向璟猛的衝上前就要动手,旁边的人没能及时回应,师安看着朝自己这边衝来的人,脑子有一瞬间的空白,毕竟因为身体的原因他几乎没有直面过暴力,如果遇到了保镖也只会留给他一个沉默的背影。
「你想干什么?」向璟的拳头被史尧拦在半路,史尧顺势站在了师安身前。
身上的慵懒全部收起,取而代之的是沉默的锐气,史尧面上甚至还带着笑,可是没有人觉得他是在跟人开玩笑。
向璟狞着脸就要朝史尧打去。
史尧看着向璟暴躁的状态拧了拧眉,没有和他打起来,只是在蒋士杰的帮助下把人摁在了地下。
他可不想再被找去谈一次话,能少一点麻烦算一点。
接道消息的老师赶来将向璟控制住,史尧站起身回头看见还是面无表情站在原地的师安,挑了挑眉道:「走吧。」
「嗯?」师安眨了眨眼,眼里復归清明。
史尧在进操场的时候就留意到了向璟的注视,要说今天这事没点自己的原因,是不可能的。
「你的手,不要去校医院看一下吗?」史尧看着师安冷淡的表情莫名觉得他有些呆,也没发现自己的眼睛微微弯起,他笑着问道。

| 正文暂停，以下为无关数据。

import Literature.MathematicalPhysics.KineticTheory.HardSphereHierarchyModel
import Literature.MathematicalPhysics.KineticTheory.Sweep1EmpiricalProofs
import HarnessLib

/-!
# The evolved correlation functions do not depend on the hard-sphere flows, almost everywhere
# (Lanford's theorem, the BBGKY side: reduction to the regularised Alexander flows)

(Topic MathematicalPhysics/KineticTheory; layer L2a of the bottom-up proof plan of the named fact
`Literature.MathematicalPhysics.KineticTheory.lanford` — **hilbert6.S02**, Lanford's theorem for hard
spheres on `T^d`, `Literature/MathematicalPhysics/KineticTheory/Sweep1.lean`. Theorems only: no
definition, no named fact.)

The statement of `lanford` quantifies over ALL families of hard-sphere flows `Φ k N`
(`Kinetic.HardSphereFlow`: Alexander's theorem as data, each with its own conull good set), and its
conclusion concerns the rescaled correlation functions of the evolved grand-canonical state
`gcEvolved (Φ k) W₀ t` (`Kinetic.correlationFn`; `TendstoCorrelations` asks for versions, i.e. it is
an almost-everywhere statement). By forward uniqueness of hard-sphere trajectories two hard-sphere
flows of the same system agree Liouville-almost everywhere at every time
(`HardSphereFlow.flow_eq_ae_holds`, GST 2013 Prop. 4.1.1; hence
`indicator_hsTransport_ae_eq_of_flows` of `HardSphereHierarchyModel`), so every sector of the
evolved state, every marginal of it (Fubini) and therefore every correlation function is
independent of the flows up to null sets:

* `marginal_ae_eq_of_ae_eq`, `correlationFn_ae_eq_of_ae_eq` — marginals and rescaled correlation
  functions of almost-everywhere equal states agree almost everywhere (Fubini along
  `Config (s + p) ≃ Config s × Config p`, countably many sectors);
* `gcEvolved_ae_eq_of_flows`, `correlationFn_gcEvolved_ae_eq_of_flows` — **the evolved state and
  its correlation functions along two families of hard-sphere flows agree a.e.**;
* `ae_eq_correlationFn_gcEvolved_of_regularised` — consequently the representation clause of the
  hypothesis of `lanford_of_bbgkySide` (`LanfordAssembly`: versions of the evolved correlation
  functions given by a series `∑_n A_n`) need only be proved along ONE family of flows, e.g. the
  regularised Alexander flows `Alexander.regHardSphereFlow` used by the grand-canonical hierarchy
  model `gcHierarchyModel` of `LanfordGCHierarchy` (the same reduction as
  `bgsrTaggedMarginal_ae_eq_of_flows` in the BGSR programme).

## References

* I. Gallagher, L. Saint-Raymond, B. Texier, *From Newton to Boltzmann: hard spheres and short-range
  potentials*, EMS ZLAM (2013) = arXiv:1208.5753 (held text), Prop. 4.1.1 (p. 19: the hard-sphere
  flow is well defined and unique away from a Liouville-null set), (4.3.2) (marginals) (bib key
  `GST2013`).
* C. Cercignani, R. Illner, M. Pulvirenti, *The Mathematical Theory of Dilute Gases*, Springer
  (1994), §4.2 Thm 4.2.1 (existence and uniqueness of the hard-sphere flow a.e.), App. 4.A (bib key
  `CIP1994`).
-/

open MeasureTheory Set Filter Topology Function
open scoped ENNReal Nat

namespace Literature.MathematicalPhysics.KineticTheory

noncomputable section

open Literature.Analysis.FluidPDE

variable {d : Type*} [Fintype d]

/-- **Marginals of almost-everywhere equal functions agree almost everywhere** (Fubini along the
measure-preserving juxtaposition `Config s × Config p ≃ Config (s + p)`, `exists_appendEquiv`).
[folklore] -/
theorem marginal_ae_eq_of_ae_eq {s p : ℕ} {F G : Config (s + p) d (UnitAddTorus d) → ℝ}
    (h : F =ᵐ[volume] G) : marginal s p F =ᵐ[volume] marginal s p G := by
  haveI := sigmaFinite_volume_phaseSpace (d := d)
  obtain ⟨e, he, hmp⟩ := exists_appendEquiv s p (UnitAddTorus d × EuclideanSpace ℝ d)
  -- (the product `MeasureSpace` instance is taken from the statement of `exists_appendEquiv`:
  -- instance search does not find it on `Config s × Config p` directly)
  have hmp' : MeasurePreserving e
      ((volume : Measure (Config s d (UnitAddTorus d))).prod (volume : Measure (Config p d (UnitAddTorus d))))
      volume := hmp
  have h' : ∀ᵐ q ∂((volume : Measure (Config s d (UnitAddTorus d))).prod
      (volume : Measure (Config p d (UnitAddTorus d)))), F (e q) = G (e q) := by
    have h2 : ∀ᵐ z ∂(Measure.map e ((volume : Measure (Config s d (UnitAddTorus d))).prod
        (volume : Measure (Config p d (UnitAddTorus d))))), F z = G z := by
      rw [hmp'.map_eq]
      exact h
    exact ae_of_ae_map e.measurable.aemeasurable h2
  filter_upwards [Measure.ae_ae_of_ae_prod h'] with Zs hZs
  simp only [marginal]
  refine integral_congr_ae ?_
  filter_upwards [hZs] with zp hzp
  simpa only [he] using hzp

/-- **Rescaled correlation functions of almost-everywhere equal grand-canonical states agree
almost everywhere** (every sector a.e. equal ⇒ every marginal a.e. equal, countably many sectors).
[folklore] -/
theorem correlationFn_ae_eq_of_ae_eq (μ : ℝ) {W W' : GCState d (UnitAddTorus d)}
    (h : ∀ N, W N =ᵐ[volume] W' N) (s : ℕ) :
    correlationFn μ W s =ᵐ[volume] correlationFn μ W' s := by
  have hp : ∀ p : ℕ, marginal s p (W (s + p)) =ᵐ[volume] marginal s p (W' (s + p)) := fun p =>
    marginal_ae_eq_of_ae_eq (h (s + p))
  have hall : ∀ᵐ Zs : Config s d (UnitAddTorus d),
      ∀ p : ℕ, marginal s p (W (s + p)) Zs = marginal s p (W' (s + p)) Zs := ae_all_iff.2 hp
  filter_upwards [hall] with Zs hZs
  simp only [correlationFn, hZs]

variable {ε : ℝ}

/-- **The evolved grand-canonical state along two families of hard-sphere flows agrees almost
everywhere**, sector by sector (`indicator_hsTransport_ae_eq_of_flows`: two hard-sphere flows of
the same system agree Liouville-a.e., GST 2013 Prop. 4.1.1, and both transports vanish off the
good sets). [cite: GST2013, Prop. 4.1.1 p. 19] -/
theorem gcEvolved_ae_eq_of_flows (Φ Ψ : (N : ℕ) → HardSphereFlow (Torus.geometry d) ε N)
    (W : GCState d (UnitAddTorus d)) (t : ℝ) (N : ℕ) :
    gcEvolved Φ W t N =ᵐ[volume] gcEvolved Ψ W t N :=
  indicator_hsTransport_ae_eq_of_flows (Φ N) (Ψ N) t (W N)

/-- **The evolved rescaled correlation functions do not depend on the hard-sphere flows, almost
everywhere**: for any two families `Φ`, `Ψ` of hard-sphere flows on `T^d` (diameter `ε`), every
activity `μ`, initial state `W`, time `t` and level `s`,
`correlationFn μ (gcEvolved Φ W t) s = correlationFn μ (gcEvolved Ψ W t) s` a.e.
[cite: GST2013, Prop. 4.1.1 p. 19] -/
theorem correlationFn_gcEvolved_ae_eq_of_flows (Φ Ψ : (N : ℕ) → HardSphereFlow (Torus.geometry d) ε N)
    (μ : ℝ) (W : GCState d (UnitAddTorus d)) (t : ℝ) (s : ℕ) :
    correlationFn μ (gcEvolved Φ W t) s =ᵐ[volume] correlationFn μ (gcEvolved Ψ W t) s :=
  correlationFn_ae_eq_of_ae_eq μ (fun N => gcEvolved_ae_eq_of_flows Φ Ψ W t N) s

/-- **Reduction of the representation clause of `lanford_of_bbgkySide` to the regularised flows.**
If a function `F` (e.g. the sum `∑_n Q^ε_{s,s+n}(t) F_ε(0)` of the Duhamel series of the
grand-canonical hierarchy, `lanfordGCTerm`) is a version of the level-`s` correlation function of
the state evolved along the regularised Alexander flows `Alexander.regHardSphereFlow hε hε'`
(`0 < ε < 1/2`), then it is a version of the level-`s` correlation function of the state evolved
along ANY family of hard-sphere flows `Φ`. [cite: GST2013, Prop. 4.1.1 p. 19] -/
theorem ae_eq_correlationFn_gcEvolved_of_regularised (hε : 0 < ε) (hε' : ε < 2⁻¹) {μ : ℝ}
    {W : GCState d (UnitAddTorus d)} {t : ℝ} {s : ℕ} {F : Config s d (UnitAddTorus d) → ℝ}
    (hF : F =ᵐ[volume]
      correlationFn μ (gcEvolved (fun N => Alexander.regHardSphereFlow (d := d) hε hε' N) W t) s)
    (Φ : (N : ℕ) → HardSphereFlow (Torus.geometry d) ε N) :
    F =ᵐ[volume] correlationFn μ (gcEvolved Φ W t) s :=
  hF.trans (correlationFn_gcEvolved_ae_eq_of_flows _ Φ μ W t s)

end

end Literature.MathematicalPhysics.KineticTheory
set_option maxHeartbeats 800000 in
/-- **THE SECTION AT `P_w` WITH INDICATOR CELL FUNCTION.**  `σ′` smooth on `ℂ`, `Γ ≤ G` a closed subgroup with `P_w Γ P_w⁻¹ ⊆ U_c⁻` (the radical opposite to `P_c`); then some `f₀ ∈ Ind_{P_c}^G σ′` vanishing on
`cellLT id w` has cell function `γ ↦ f₀(P_w γ)` equal to the indicator of a non-empty compact open `K₀ ⊆ Γ`.
[cite: BernsteinZelevinsky1977, §5 (5.2), Thm. 5.2] [cite: Casselman1995, Prop. 1.4.4, §6.3 (proof of Thm. 6.3.5)] -/
theorem exists_section_cellFun_eq_indicator {α : Type*} [LinearOrder α] [Fintype α] (c : Fin n → α) (hc : Monotone c)
    (σ' : Representation ℂ ↥(standardParabolicGL F c) ℂ) (hσ' : σ'.IsSmooth)
    (w : Equiv.Perm (Fin n)) (Γ : Subgroup (GL (Fin n) F)) (hΓcl : IsClosed (Γ : Set (GL (Fin n) F)))
    (hΓlow : ∀ γ ∈ Γ, (permGL w : GL (Fin n) F) * γ * (permGL w)⁻¹ ∈ unipotentRadicalGL F (⇑OrderDual.toDual ∘ c)) :
    ∃ f₀ : SmoothInd (standardParabolicGL F c) σ',
      f₀ ∈ vanishingOn (standardParabolicGL F c) σ' (cellLT (K := F) c w) ∧
      ∃ K₀ : Set ↥Γ, IsOpen K₀ ∧ IsCompact K₀ ∧ K₀.Nonempty ∧
        ∀ γ : ↥Γ, f₀.toFun ((permGL w : GL (Fin n) F) * (γ : GL (Fin n) F)) = K₀.indicator (fun _ => (1 : ℂ)) γ := by
  classical
  haveI : IsTopologicalRing F := inferInstance
  haveI : T2Space F := (Literature.NumberTheory.GaloisRepresentations.IsNonarchimedeanLocalField.isLocalField F).toT2Space
  -- (a) `σ′` trivial on `P_c ∩ K_{γa}`
  obtain ⟨γa, hγa⟩ := exists_congruenceGL_forall_apply_eq_one c σ' hσ'
  -- (b) `K_{γb} · P_w` misses the closed `cellLT id w`
  have hPw : (permGL w : GL (Fin n) F) ∉ cellLT (K := F) c w := fun h =>
    Set.disjoint_left.1 (disjoint_cellLT_parabolicDoubleCoset (K := F) c hc w) h
      (permGL_mem_parabolicDoubleCoset (K := F) c w)
  have hnhds : {g : GL (Fin n) F | g * (permGL w : GL (Fin n) F) ∉ cellLT (K := F) c w} ∈ nhds (1 : GL (Fin n) F) := by
    refine ((isClosed_cellLT (K := F) c hc w).isOpen_compl.preimage (continuous_id.mul continuous_const)).mem_nhds ?_
    simpa only [Set.mem_preimage, Set.mem_compl_iff, Pi.mul_apply, id_eq, one_mul] using hPw
  obtain ⟨γb, hγb⟩ := exists_congruenceGL_subset (n := n) (F := F) hnhds
  -- (c) some `γ₁ < 1`
  obtain ⟨ϖ, hϖ0, hϖ1⟩ := exists_valuation_pos_lt_one (F := F)
  set γ₁ : (ValueGroupWithZero F)ˣ := Units.mk0 (valuation F ϖ) hϖ0 with hγ₁
  -- the subgroup `K = K_γ`, `γ = min`
  set δ : (ValueGroupWithZero F)ˣ := min (min γa γb) γ₁ with hδ_def
  have hγa' : congruenceGL n (δ : ValueGroupWithZero F) ≤ congruenceGL n (γa : ValueGroupWithZero F) :=
    congruenceGL_mono (Units.val_le_val.2 ((min_le_left _ _).trans (min_le_left _ _)))
  have hγb' : congruenceGL n (δ : ValueGroupWithZero F) ≤ congruenceGL n (γb : ValueGroupWithZero F) :=
    congruenceGL_mono (Units.val_le_val.2 ((min_le_left _ _).trans (min_le_right _ _)))
  have hγlt : (δ : ValueGroupWithZero F) < 1 :=
    lt_of_le_of_lt (Units.val_le_val.2 (min_le_right _ _)) (by rw [hγ₁, Units.val_mk0]; exact hϖ1)
  set K := congruenceGL n (δ : ValueGroupWithZero F) with hK_def
  have hKo : IsOpen (K : Set (GL (Fin n) F)) := isOpen_congruenceGL (Units.ne_zero δ)
  have hKc : IsCompact (K : Set (GL (Fin n) F)) := isCompact_congruenceGL _
  -- (d) the section supported on `P_c · K`
  have hw1 : (1 : ℂ) ∈ σ'.fixedPoints (K.subgroupOf (standardParabolicGL F c)) := by
    rw [Representation.mem_fixedPoints]
    intro b hb
    rw [hγa b (hγa' (Subgroup.mem_subgroupOf.1 hb)), Module.End.one_apply]
  obtain ⟨f₁, -, -, hf₁in, hf₁out⟩ :=
    Representation.exists_mem_fixedPoints_toFun_eq_of_isOpen (H := standardParabolicGL F c) (σ := σ') hKo hw1
  -- `f₀ = P_w⁻¹ · f₁`, `f₀(x) = f₁(x P_w⁻¹)`
  refine ⟨smoothIndRep (standardParabolicGL F c) σ' ((permGL w : GL (Fin n) F)⁻¹) f₁, ?_, ?_⟩
  · -- vanishing on `cellLT`: the support of `f₀` is `P_c K P_w`
    intro g hg
    rw [toFun_smoothIndRep_apply]
    apply hf₁out
    intro b κ hκ heq
    -- `g P_w⁻¹ = b κ` ⇒ `g = b (κ P_w)` ∈ `cellLT`, but `κ P_w ∉ cellLT`
    have hκb : κ * (permGL w : GL (Fin n) F) ∉ cellLT (K := F) c w := hγb (hγb' hκ)
    apply hκb
    have hg' : g = (b : GL (Fin n) F) * (κ * (permGL w : GL (Fin n) F)) := by
      rw [← mul_assoc, ← heq, inv_mul_cancel_right]
    have hmem := mul_mul_mem_cellsBelow (K := F) c hg (Subgroup.inv_mem _ b.2) (Subgroup.one_mem (upperUnitriangular (Fin n) F))
    rw [hg', mul_one, inv_mul_cancel_left] at hmem
    exact hmem
  · -- the cell function: indicator of `K₀ = {γ : P_w γ P_w⁻¹ ∈ K}`
    set K₀ : Set ↥Γ := {γ | (permGL w : GL (Fin n) F) * (γ : GL (Fin n) F) * (permGL w)⁻¹ ∈ K} with hK₀_def
    have hconj : Continuous fun γ : ↥Γ => (permGL w : GL (Fin n) F) * (γ : GL (Fin n) F) * (permGL w)⁻¹ :=
      (continuous_const.mul continuous_subtype_val).mul continuous_const
    refine ⟨K₀, hKo.preimage hconj, ?_, ⟨1, by simp [hK₀_def, K.one_mem]⟩, fun γ => ?_⟩
    · -- compactness: `K₀` is the preimage under the closed embedding `Γ ↪ G` of the compact `P_w⁻¹ K P_w`
      have hcpt : IsCompact ((fun g : GL (Fin n) F => (permGL w : GL (Fin n) F)⁻¹ * g * (permGL w : GL (Fin n) F)) '' (K : Set (GL (Fin n) F))) :=
        hKc.image ((continuous_const.mul continuous_id).mul continuous_const)
      have hK₀eq : K₀ = Subtype.val ⁻¹' ((fun g : GL (Fin n) F => (permGL w : GL (Fin n) F)⁻¹ * g * (permGL w : GL (Fin n) F)) '' (K : Set (GL (Fin n) F))) := by
        ext γ
        simp only [hK₀_def, Set.mem_setOf_eq, Set.mem_preimage, Set.mem_image, SetLike.mem_coe]
        constructor
        · intro h
          exact ⟨_, h, by group⟩
        · rintro ⟨g, hg, hgγ⟩
          have : (permGL w : GL (Fin n) F) * (γ : GL (Fin n) F) * (permGL w)⁻¹ = g := by rw [← hgγ]; group
          rw [this]
          exact hg
      rw [hK₀eq]
      exact hΓcl.isClosedEmbedding_subtypeVal.isCompact_preimage hcpt
    · rw [toFun_smoothIndRep_apply]
      set y : GL (Fin n) F := (permGL w : GL (Fin n) F) * (γ : GL (Fin n) F) * (permGL w)⁻¹ with hy
      have hyL : y ∈ unipotentRadicalGL F (⇑OrderDual.toDual ∘ c) := hΓlow γ γ.2
      by_cases hγK : γ ∈ K₀
      · rw [Set.indicator_of_mem hγK]
        have hyK : y ∈ K := hγK
        have := hf₁in 1 y hyK
        rwa [Subgroup.coe_one, one_mul, σ'.map_one, Module.End.one_apply] at this
      · rw [Set.indicator_of_notMem hγK]
        apply hf₁out
        intro b κ hκ hyeq
        apply hγK
        change y ∈ K
        -- Iwahori factorisation `κ = p u`, `p ∈ P_c ∩ K`, `u ∈ U_c⁻ ∩ K`
        obtain ⟨p, hpB, hpK, u, huL, huK, hκeq⟩ := exists_parabolic_mul_lower_of_mem_congruenceGL (F := F) c hγlt hκ
        -- `b p = y u⁻¹ ∈ P_c ∩ U_c⁻ = 1`
        have h1 : (b : GL (Fin n) F) * p = y * u⁻¹ := by
          rw [hyeq, hκeq, ← mul_assoc, mul_inv_cancel_right]
        have hBU : (b : GL (Fin n) F) * p = 1 :=
          eq_one_of_mem_parabolic_of_mem_opposite c (Subgroup.mul_mem _ b.2 hpB) (by rw [h1]; exact Subgroup.mul_mem _ hyL (Subgroup.inv_mem _ huL))
        have hyu : y = u := mul_inv_eq_one.1 (h1.symm.trans hBU)
        rw [hyu]
        exact huK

向璟挣扎的声音还在一旁,师安留意到了史尧手上的伤口,血顺着他的指尖滴在了地上,没发出任何声响。
师安本来是要拒绝的,他现在应该给管家爷爷打电话,然后回家,家里会有他从小用到大的医疗班底,即使只是这么一个淤青。
「好。」师安点了点头。
「卧。槽你手怎么了?」蒋士杰看到史尧的伤口喊道。
史尧低头看了一眼,这才发现自己受伤了,他不在意道:「没事。」
「黎安带纸了没?」蒋士杰看着史尧止不住流血的伤口喊道。
「纸,纸,纸?」黎安也有些无措的翻着自己的口袋。
史尧知道他们这么紧张的原因,自己伤的是右手,痛感后知后觉的传来,他看着手掌上的豁口,这才反应过来,向璟的目的一开始就是自己。
他若有所察的回头,正好对上向璟带着恶意的目光。
「欸,没事,我现在就去校医院,你们快回去上课吧,这个假你帮我请一下。」史尧轻鬆的对蒋士杰和黎安说道。
「没事个屁,血这么流,要是伤到了骨头,你就有的受了!个龟孙儿!」蒋士杰低骂道。
「这这——」黎安找了半天,只有刚刚师安不要的手帕。
师安接收到了黎安的视线,目光落在那张帕子上,微微蹙眉,还是很嫌弃。他从口袋里又拿出了一张墨黑的手帕,递了过去,「用这个吧。」
史尧可没忘记刚刚他对向璟的嫌弃,为避免麻烦直接拒绝了。
师安闻言点了点头,拿着帕子的手刚想收回却在黎安和蒋士杰犹如实质的眼神下僵着动作把手帕塞进了史尧的手里,有些不耐的说道:「还不去处理伤口,再来多少张帕子都没有。」
「我们先走,你们回去吧。」史尧随意的将帕子再手上缠了一下,朝蒋士杰和黎安说道。
第7章 手帕
「你自己平时注意,不要碰水,伤口有些深,恢復会比较慢。」校医利索的收拾好史尧的伤口,一边整理医用用具一边转头看向师安问道:「你呢,你哪里不舒服?」
史尧的血实在是流的比较多,一进医院医生就先拿器材帮他处理了起来,他看着站在一旁的师安本想提醒他旁边也可以治疗。
事实上一旁也是有一个比较年轻的女医生红着脸看着师安,但他只是淡淡道:「给他治。」
史尧以为他是想要这个资历比较大的医生看,所以也没说什么,只是在收尾包扎阶段自己接过了纱布。
师安回答医生道:「我陪他来的。」
低着头和打结作对的史尧闻言抬头,眼睛微睁,对上师安没什么情绪的眼神,他也没有贸然开口,只是在走的是买了袋冰袋。
天气还没有正式变凉,不过阳光的热度却是降了下来。
校医院距离高三楼有一些远,两人似是都不想那么快回教室,默契的走了较远的那一条路。
当然有很大的可能是史尧不想回教室,而师安不在意是一回事,有没有意识到自己被带走远路又是另一回事。
拐过了校医院大楼,史尧把刚刚买的冰袋拿了出来,伸手递给师安。
「嘀嘀~」从家属区里出来的小电瓶朝两人的方向驶来,师安站在外侧,因为看史尧的动作身体又一瞬的停顿。
史尧下意识的扯住了师安没有受伤的那隻手臂,到底留心了对方可能是伤痕体质,毕竟手腕处的瘀伤实在是过于严重,向璟的力气再大也就是那么大,史尧控制着拉人的力道。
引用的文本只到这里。